Even China's state-controlled media has become increasingly skeptical about the accuracy of statistics. In recent polls, a high percentage of the population doubted official data.

International commentators have become concerned about the quality of the economic data. Commenting on the time taken by China's National Bureau of Statistics (NBS) to compile growth data, Derek Scissors, from the Washington-based Heritage Foundation, wryly observed: "Despite starkly limited resources and a dynamic, complex economy, the state statistical bureau again needed only 15 days to survey the economic progress of 1.3 billion people."

The problems extend to financial information as generally accepted accounting principles are not generally accepted in China. Writing in the August 17, 2009, New York Times, Mark Dixon, a mergers and acquisition advisor in China, expressed surprise that revenue and cost gymnastics were not included as an official event at the Beijing Olympics.

Bounding Mines
China's $2 trillion foreign currency reserves, a large proportion denominated in dollars, may have limited value. They cannot be liquidated or mobilized without massive losses because of their sheer size. Increasingly strident Chinese rhetoric reflects rising concern about the security of these dollar investments as the United States issues massive amounts of debt reducing the value of Treasury bonds and the currency.

"If anything goes wrong in the U.S. financial sector, we are anxious about the safety and security of Chinese capital," China's Premier Wen Jiabao has said. Yu Yindong, a former adviser to the Chinese central bank, has castigated the United States over its "reckless policies." He asked U.S. Treasury Secretary Timothy Geithner to "show us some arithmetic." At the University of Beijing, Mr. Geithner obliged, indicating that the U.S. intended to reduce its budget deficit to 3% of GDP from its current level of 12%, eliciting sceptical laughter from students.

China's position is similar to that of a bank or investor with poor quality assets. China is trying to switch its reserves into real assets – commodities or resource producers where foreign countries will allow.

In the meantime, China continues to purchase more dollars and U.S. Treasury bonds to preserve the value of existing holdings in a surreal logic. On the other side, the United States continues to seek to preserve the status of the dollar as the sole reserve currency in order to enable the Treasury to finance America's budget and trade deficit.

Every lender knows Keynes' famous observation: "If I owe you a pound, I have a problem; but if I owe you a million, the problem is yours." Almost 40 years ago, then-U.S. Treasury Secretary John Connally accurately identified China's problem: "it may be our currency, but it's your problem."

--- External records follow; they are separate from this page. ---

/-- `decS` on a stage record. [folklore] -/
theorem decS_apply (w r e : List Bool) (n i m' Z : ℕ) (f : List Bool) (t s : ℕ) :
    decS (stRec (coreRec w r e n i m' Z f) t s) = stRec (coreRec w r e n i m' Z f) t (s - 1) := by
  obtain ⟨-, -, -, -, -, -, -, -, hT, hS⟩ := q_apply w r e n i m' Z f t s
  rw [decS, fanoutFn_apply, fanoutFn_apply, Function.comp_apply, fanoutFn_apply, hT, hS, dropFn_boolPair, stRec, fstF_boolPair, stRec]
  simp [ones]

include hn hw him hs hr in
/-- **The rule's value on a stage record**: the bits of `c (i+s) xₛ (q 0) (q 1)` for the chain `tvChain n hn`,
`q` the verifier's interpolant of the presented level oracle. [cite: LundEtAl1992, §3] [cite: TrevisanVadhan2007, Lemma 4.1 (i)] -/
theorem ES_apply :
    ES acc (stRec (coreRec w r e n i m' (pre n + mlen n - i) (modStr (Mof n))) t s) =
      bits (Mof n) ((tvChain n hn).c (i + s) ((tvChain n hn).pointSeq i (xOf n w) (runCoins n r t m') s)
        (((tvChain n hn).claimPoly (node n) (stageDeg n) (levelO acc e n) (i + s)
          ((tvChain n hn).pointSeq i (xOf n w) (runCoins n r t m') s)).eval 0)
        (((tvChain n hn).claimPoly (node n) (stageDeg n) (levelO acc e n) (i + s)
          ((tvChain n hn).pointSeq i (xOf n w) (runCoins n r t m') s)).eval 1)) := by
  have his : i + s < mlen n := by omega
  set S := stRec (coreRec w r e n i m' (pre n + mlen n - i) (modStr (Mof n))) t s with hSdef
  set xs := (tvChain n hn).pointSeq i (xOf n w) (runCoins n r t m') s with hxs
  set q := (tvChain n hn).claimPoly (node n) (stageDeg n) (levelO acc e n) (i + s) xs with hq
  obtain ⟨hax, -, hsel, hQ⟩ := stageData_apply hn w r e (m' := m') (Z := pre n + mlen n - i) (t := t) his
  obtain ⟨-, -, -, -, -, -, -, hF, -, -⟩ := q_apply w r e n i m' (pre n + mlen n - i) (modStr (Mof n)) t s
  have hpt : pointF S = ptBits n xs := pointF_apply hn hw r e hs.le (by omega) hr
  have h0 : evalS acc (zeroFrom qF) S = bits (Mof n) (q.eval 0) := evalS_apply hn acc hw r e him hs hr (zeroFrom_apply (Mof n) hF)
  have h1 : evalS acc (oneFrom qF) S = bits (Mof n) (q.eval 1) := evalS_apply hn acc hw r e him hs hr (oneFrom_apply (Mof n) hF)
  have hargs : ∀ idx : Fin (N n), iteFn isQS selS axisS S = ones idx.val →
      argsS acc S = boolPair (boolPair (bits (Mof n) (xs idx)) (boolPair (bits (Mof n) (q.eval 0)) (bits (Mof n) (q.eval 1)))) (modStr (Mof n)) := by
    intro idx hidx
    rw [argsS, fanoutFn_apply, fanoutFn_apply, fanoutFn_apply, h0, h1, hF, coefS, Function.comp_apply, fanoutFn_apply, fanoutFn_apply,
      hpt, hidx, hF, ← List.append_nil (ptBits n xs), blockAt_ptBits]
  show ES acc S = bits (Mof n) ((tvChain n hn).c (i + s) xs (q.eval 0) (q.eval 1))
  change ES acc S = bits (Mof n) (opValue (opAt n hn (i + s)) xs (q.eval 0) (q.eval 1))
  rw [ES, iteFn_apply hQ]
  rcases op_cases hn his with ⟨hmod, hop⟩ | ⟨v, hmod, hop⟩
  · rw [decide_eq_true hmod, if_pos rfl, Function.comp_apply,
      hargs (lay n (.s ⟨(i + s) / (N n + 1), block_lt_of_lt_mlen his⟩)) (by rw [iteFn_apply hQ, decide_eq_true hmod, if_pos rfl, hsel]),
      opQuantF_apply, opQuantStr_bits, hop, opValue]
  · rw [hmod, decide_eq_false (Nat.succ_ne_zero _), if_neg Bool.false_ne_true, Function.comp_apply,
      hargs v (by rw [iteFn_apply hQ, hmod, decide_eq_false (Nat.succ_ne_zero _), if_neg Bool.false_ne_true, hax, hop, opVar]),
      opLinF_apply, opLinStr_bits, hop, opValue]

China's position is like that of an unfortunate who has stepped on a type of anti-personnel mine, known as a bounding mine. The mine does not explode when you step on it. Instead, it trips when you step off it as a small charge propels the body of the mine into the air where the explosive charge bursts and sprays fragmentation. China, in building and investing its massive foreign exchange reserves in dollars and U.S. Treasury Bonds, has stepped onto the mine and it cannot step off without serious damage!

The Future That Was
China's economic model is reminiscent of 17th century mercantilist policies. Thomas Mun, a director of the East India Company, wrote that the purpose of trade was to export more than you imported. At the same time, a country should amass foreign ‘treasure' that would be the basis of acquiring foreign colonies to allow control of essential natural resources. The strategy required reducing domestic consumption and imports and export of goods manufactured with imported foreign raw materials. China's strategy coincides almost entirely with Mun's views.

China's mercantilist strategies have important implications for other developing countries. Chinese investment in and trade with Latin America and Africa is concentrated on securing access to resources, forcing these nations to specialize in commodities. This reversion to a 19th century trend may not be compatible with Latin American and African long-term development and stability.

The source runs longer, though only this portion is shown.